TronFlow alignment pipeline
Version 1

Workflow Type: Nextflow

TronFlow alignment pipeline

The TronFlow alignment pipeline is part of a collection of computational workflows for tumor-normal pair somatic variant calling.

This pipeline aligns paired and single end FASTQ files with BWA aln and mem algorithms and with BWA mem 2. For RNA-seq STAR is also supported. To increase sensitivity of novel junctions use --star_two_pass_mode (recommended for RNAseq variant calling).
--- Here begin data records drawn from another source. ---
import Summits.FinalStateConjecture.FinalStateConjecture.Statement
import Literature.Geometry.Lorentzian.MinkowskiGlobalHyperbolicity

/-!
# Solo (blind) — what the exhaustion clause does and does not constrain

Three elementary facts about the covering conjunct of `HasExhaustiveCharts`,
`∀ τ₁ > τ₀, O \ certifiedLate d R τ₁ ⊆ J⁻(certifiedSlab d R τ₁)`, recorded for the audit
`paper/audit-s29.md` of the solo (blind) residency.

* `soloBlind_exhaustion_of_cofinal` — the LOOPHOLE: the covering conjunct holds as soon as, for
  every chart time `τ₁ > τ₀`, every point of `O` causally precedes SOME point of the certified slab
  at `τ₁`. Since `flatDomain` is an arbitrary open superset of the late half-space minus the excised
  tubes, a witness with `N ≥ 1` may add countably many tiny flat balls ("motes") inside a tube in
  coordinates and place their images on timelike geodesics at unboundedly late times; their causal
  pasts then cover `O` and the conjunct carries no further content (audit-s29 §3).
* `soloBlind_disjoint_of_exhaustion` / `soloBlind_exterior_disjoint_futureSet` — what the conjunct
  DOES give: the region `O` of an exhaustive decomposition is disjoint from every future set `F`
  (`J⁺(p) ⊆ F` for `p ∈ F`) which the certified slabs eventually avoid. The only other input is that
  a point lies in `certifiedLate d R τ₁` for a bounded set of `τ₁` (`soloBlind_eventually_not_mem_
  certifiedLate`, from injectivity of the `N + 1` late charts). Applied to the interior of a
  two-ended black hole (avoided by late slabs for curvature reasons) this is the "no interior
  charting" lemma of audit-s29 §5.
* `soloBlind_radiationZone_subset_or` — if moreover the late flat coordinate domain is
  preconnected (the typing amendment TF₀ discussed in audit-s29 §7) and `O` lies in the union of two
  disjoint open sets, the whole late flat image lies in one of them.

References: B. O'Neill, *Semi-Riemannian geometry*, Academic Press 1983, Ch. 14, pp. 402–403
(causal relations, time duality); the typed clause `HasExhaustiveCharts` (Statement.lean).
-/

noncomputable section

open Literature.Geometry.Lorentzian Set Filter
open scoped Manifold ContDiff Topology

set_option linter.dupNamespace false

namespace Summit.FinalStateConjecture.FinalStateConjecture.Theorems

section General

variable {E : Type*} [NormedAddCommGroup E] [NormedSpace ℝ E] {H : Type*} [TopologicalSpace H]
  {I : ModelWithCorners ℝ E H} {n : ℕ∞ω} {M : Type*} [TopologicalSpace M] [ChartedSpace H M]
  [IsManifold I ∞ M] {g : LorentzianMetric I n M} {τ : TimeOrientation g}

/-- The causal past of a set disjoint from a future set `F` is disjoint from `F`.
O'Neill 1983, Ch. 14, pp. 402–403. -/
theorem soloBlind_causalPast_disjoint_of_futureSet {S F : Set M}
    (hF : ∀ p ∈ F, g.causalFuture τ {p} ⊆ F) (hS : Disjoint S F) :
    Disjoint (g.causalPast τ S) F := by
  rw [Set.disjoint_left]
  intro p hp hpF
  have h2 := (Set.ext_iff.1 (LorentzianMetric.causalFuture_eq_biUnion (g := g) (τ := τ.reverse) S)
    p).1 hp
  obtain ⟨q, hqS, hpq⟩ := Set.mem_iUnion₂.1 h2
  have hqp : q ∈ g.causalFuture τ {p} := LorentzianMetric.mem_causalPast_singleton_iff.1 hpq
  exact (Set.disjoint_left.1 hS) hqS (hF p hpF hqp)

/-- **Exhaustion keeps `O` out of avoided future sets.** If `O \ C τ₁ ⊆ J⁻(S τ₁)` for all
`τ₁ > τ₀`, `F` is a future set, the "slabs" `S τ₁` are eventually disjoint from `F`, and every
point of `O` lies in `C τ₁` only for a bounded-above set of `τ₁`, then `O ∩ F = ∅`.
O'Neill 1983, Ch. 14, pp. 402–403. -/
theorem soloBlind_disjoint_of_exhaustion {O F : Set M} {C S : ℝ → Set M} {τ₀ : ℝ}
    (hcov : ∀ τ₁, τ₀ < τ₁ → O \ C τ₁ ⊆ g.causalPast τ (S τ₁))
    (hF : ∀ p ∈ F, g.causalFuture τ {p} ⊆ F) (hS : ∀ᶠ τ₁ in atTop, Disjoint (S τ₁) F)
    (hfin : ∀ p ∈ O, ∀ᶠ τ₁ in atTop, p ∉ C τ₁) : Disjoint O F := by
  rw [Set.disjoint_left]
  intro p hpO hpF
  obtain ⟨τ₁, ⟨hS₁, hC₁⟩, hgt⟩ := ((hS.and (hfin p hpO)).and (eventually_gt_atTop τ₀)).exists
  have hp : p ∈ g.causalPast τ (S τ₁) := hcov τ₁ hgt ⟨hpO, hC₁⟩
  exact Set.disjoint_left.1 (soloBlind_causalPast_disjoint_of_futureSet hF hS₁) hp hpF

end General

section Decomposition

variable {𝓢 : Spacetime.{0} 4} {O : Set 𝓢.carrier} {k : ℕ}

/-- **The loophole.** The covering conjunct of `HasExhaustiveCharts` holds as soon as every point
of `O` causally precedes, for every `τ₁ > τ₀`, some point of the certified slab at `τ₁` — e.g. one
of countably many floating flat balls placed at unboundedly late times (audit-s29 §3).
O'Neill 1983, Ch. 14, p. 402. -/
theorem soloBlind_exhaustion_of_cofinal (d : FinalStateDecomposition 𝓢 O k)
    (R : Fin d.N → ℝ → ℝ)
    (h : ∀ τ₁, d.τ₀ < τ₁ → ∀ p ∈ O, ∃ q ∈ certifiedSlab d R τ₁,
      q ∈ 𝓢.metric.causalFuture 𝓢.timeOrientation {p}) :
    ∀ τ₁, d.τ₀ < τ₁ → O \ certifiedLate d R τ₁ ⊆
      𝓢.metric.causalPast 𝓢.timeOrientation (certifiedSlab d R τ₁) := by
  intro τ₁ hτ₁ p hp
  obtain ⟨q, hq, hpq⟩ := h τ₁ hτ₁ p hp.1
  exact LorentzianMetric.causalFuture_mono (τ := 𝓢.timeOrientation.reverse)
    (Set.singleton_subset_iff.2 hq) (LorentzianMetric.mem_causalPast_singleton_iff.2 hpq)

/-- A late chart hits a given point from `{t > τ₁}` only for a bounded-above set of `τ₁`
(injectivity on the late region `{t > τ₀}`). DHRT arXiv:2104.08222, §1. -/
theorem soloBlind_eventually_forall_ne {B : ModelBackground} {𝒟 : Set 𝓢.carrier} {τ₀ : ℝ}
    {Ψ : B.domain → 𝓢.carrier} (hΨ : 𝓢.IsLateChart B 𝒟 τ₀ Ψ) (p : 𝓢.carrier) :
    ∀ᶠ τ₁ in atTop, ∀ x : B.domain, τ₁ < B.time x.1 → Ψ x ≠ p := by
  by_cases h : ∃ x : B.domain, τ₀ < B.time x.1 ∧ Ψ x = p
  · obtain ⟨x₀, hx₀, hx₀p⟩ := h
    filter_upwards [eventually_ge_atTop (B.time x₀.1), eventually_gt_atTop τ₀] with τ₁ h₁ h₀ x hx
      hxp
    have hxl : x ∈ B.lateRegion τ₀ := lt_trans h₀ hx
    have hx₀l : x₀ ∈ B.lateRegion τ₀ := hx₀
    have heq : (B.lateRegion τ₀).restrict Ψ ⟨x, hxl⟩ = (B.lateRegion τ₀).restrict Ψ ⟨x₀, hx₀l⟩ := by
      simp only [Set.restrict_apply, hxp, hx₀p]
    have hxx : x = x₀ := congrArg Subtype.val (hΨ.isOpenEmbedding.injective heq)
    subst hxx
    exact absurd (lt_of_le_of_lt h₁ hx) (lt_irrefl _)
  · push Not at h
    filter_upwards [eventually_gt_atTop τ₀] with τ₁ h₀ x hx hxp
    exact h x (lt_trans h₀ hx) hxp

/-- Every point lies in `certifiedLate d R τ₁` only for a bounded-above set of chart times `τ₁`
(the `N + 1` late charts are injective on their late regions). DHRT arXiv:2104.08222, §1. -/
theorem soloBlind_eventually_not_mem_certifiedLate (d : FinalStateDecomposition 𝓢 O k)
    (R : Fin d.N → ℝ → ℝ) (p : 𝓢.carrier) : ∀ᶠ τ₁ in atTop, p ∉ certifiedLate d R τ₁ := by
  have hflat := soloBlind_eventually_forall_ne d.isLateChart_flat p
  have hker : ∀ i, ∀ᶠ τ₁ in atTop, ∀ x : (d.background i).domain,
      τ₁ < (d.background i).time x.1 → d.chart i x ≠ p :=
    fun i ↦ soloBlind_eventually_forall_ne (d.isLateChart i) p
  filter_upwards [hflat, eventually_all.2 hker] with τ₁ h₁ h₂
  rintro (⟨x, hx, hxp⟩ | hmem)
  · exact h₁ x hx hxp
  · obtain ⟨i, x, ⟨hxτ, -⟩, hxp⟩ := Set.mem_iUnion.1 hmem
    exact h₂ i x hxτ hxp

/-- **No charting of avoided future sets.** For an exhaustive decomposition `d` of `O`
(`HasExhaustiveCharts d`), `O` is disjoint from every future set `F` which, for every choice of
near-zone radii, the certified slabs eventually avoid. (Audit-s29 §5 applies this to the interior of
a two-ended black hole, which late `C²`-near-flat and `C²`-near-Kerr-exterior slabs avoid for
curvature reasons: no witness charts it, so the charted exterior splits into the two sides.)
O'Neill 1983, Ch. 14, pp. 402–403. -/
theorem soloBlind_exterior_disjoint_futureSet (d : FinalStateDecomposition 𝓢 O k)
    (hex : HasExhaustiveCharts d) {F : Set 𝓢.carrier}
    (hF : ∀ p ∈ F, 𝓢.metric.causalFuture 𝓢.timeOrientation {p} ⊆ F)
    (hS : ∀ R : Fin d.N → ℝ → ℝ, ∀ᶠ τ₁ in atTop, Disjoint (certifiedSlab d R τ₁) F) :
    Disjoint O F := by
  obtain ⟨R, -, -, hcov⟩ := hex
  exact soloBlind_disjoint_of_exhaustion hcov hF (hS R)
    (fun p _ ↦ soloBlind_eventually_not_mem_certifiedLate d R p)

/-- **Sides.** If the late flat coordinate domain `{x⁰ > τ₀} ∩ U₀` is preconnected (typing
amendment TF₀ of audit-s29 §7) and `O` lies in the union of two disjoint open sets, then the whole
radiation zone (late flat image) lies in one of them. Mathlib `IsPreconnected.subset_or_subset`. -/
theorem soloBlind_radiationZone_subset_or (d : FinalStateDecomposition 𝓢 O k)
    (hconn : IsPreconnected ((Minkowski.backgroundOn d.flatDomain).lateRegion d.τ₀))
    {A B : Set 𝓢.carrier} (hA : IsOpen A) (hB : IsOpen B) (hAB : Disjoint A B)
    (hO : O ⊆ A ∪ B) : d.radiationZone ⊆ A ∨ d.radiationZone ⊆ B :=
  (hconn.image d.flatChart d.isLateChart_flat.contMDiff.continuous.continuousOn).subset_or_subset
    hA hB hAB (d.radiationZone_subset.trans hO)

end Decomposition

end Summit.FinalStateConjecture.FinalStateConjecture.Theorems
It also includes an initial step of read trimming using FASTP.

How to run it

Run it from GitHub as follows:

nextflow run tron-bioinformatics/tronflow-alignment -profile conda --input_files $input --output $output --algorithm aln --library paired

Otherwise download the project and run as follows:

nextflow -profile conda --input_files $input --output $output --algorithm aln --library paired

Find the help as follows:

$ nextflow run tron-bioinformatics/tronflow-alignment  --help
N E X T F L O W  ~  version 19.07.0
Launching `` [intergalactic_shannon] - revision: e707c77d7b

    nextflow --input_files input_files [--reference reference.fasta]

    * input_fastq1: the path to a FASTQ file (incompatible with --input_files)
    * input_files: the path to a tab-separated values file containing in each row the sample name and two paired FASTQs (incompatible with --fastq1 and --fastq2)
    when `--library paired`, or a single FASTQ file when `--library single`
    Example input file:
    name1	fastq1.1	fastq1.2
    name2	fastq2.1	fastq2.2
    * reference: path to the indexed FASTA genome reference or the star reference folder in case of using star

Optional input:
    * input_fastq2: the path to a second FASTQ file (incompatible with --input_files, incompatible with --library paired)
    * output: the folder where to publish output (default: output)
    * algorithm: determines the BWA algorithm, either `aln`, `mem`, `mem2` or `star` (default `aln`)
    * library: determines whether the sequencing library is paired or single end, either `paired` or `single` (default `paired`)
    * cpus: determines the number of CPUs for each job, with the exception of bwa sampe and samse steps which are not parallelized (default: 8)
    * memory: determines the memory required by each job (default: 32g)
    * inception: if enabled it uses an inception, only valid for BWA aln, it requires a fast file system such as flash (default: false)
    * skip_trimming: skips the read trimming step
    * star_two_pass_mode: activates STAR two-pass mode, increasing sensitivity of novel junction discovery, recommended for RNA variant calling (default: false)
    * additional_args: additional alignment arguments, only effective in BWA mem, BWA mem 2 and STAR (default: none) 

    * A BAM file \${name}.bam and its index
    * FASTP read trimming stats report in HTML format \${name.fastp_stats.html}
    * FASTP read trimming stats report in JSON format \${name.fastp_stats.json}

Input tables

The table with FASTQ files expects two tab-separated columns without a header

Sample name FASTQ 1 FASTQ 2
sample_1 /path/to/sample_1.1.fastq /path/to/sample_1.2.fastq
sample_2 /path/to/sample_2.1.fastq /path/to/sample_2.2.fastq

Reference genome

The reference genome has to be provided in FASTA format and it requires two set of indexes:

  • FAI index. Create with samtools faidx your.fasta
  • BWA indexes. Create with bwa index your.fasta

For bwa-mem2 a specific index is needed:

bwa-mem2 index your.fasta

For star a reference folder prepared with star has to be provided. In order to prepare it will need the reference genome in FASTA format and the gene annotations in GTF format. Run a command as follows:

STAR --runMode genomeGenerate --genomeDir $YOUR_FOLDER --genomeFastaFiles $YOUR_FASTA --sjdbGTFfile $YOUR_GTF


  • Li H. and Durbin R. (2010) Fast and accurate long-read alignment with Burrows-Wheeler Transform. Bioinformatics, Epub.
  • Shifu Chen, Yanqing Zhou, Yaru Chen, Jia Gu; fastp: an ultra-fast all-in-one FASTQ preprocessor, Bioinformatics, Volume 34, Issue 17, 1 September 2018, Pages i884–i890,
  • Vasimuddin Md, Sanchit Misra, Heng Li, Srinivas Aluru. Efficient Architecture-Aware Acceleration of BWA-MEM for Multicore Systems. IEEE Parallel and Distributed Processing Symposium (IPDPS), 2019.
  • Dobin A, Davis CA, Schlesinger F, Drenkow J, Zaleski C, Jha S, Batut P, Chaisson M, Gingeras TR. STAR: ultrafast universal RNA-seq aligner. Bioinformatics. 2013 Jan 1;29(1):15-21. doi: 10.1093/bioinformatics/bts635. Epub 2012 Oct 25. PMID: 23104886; PMCID: PMC3530905.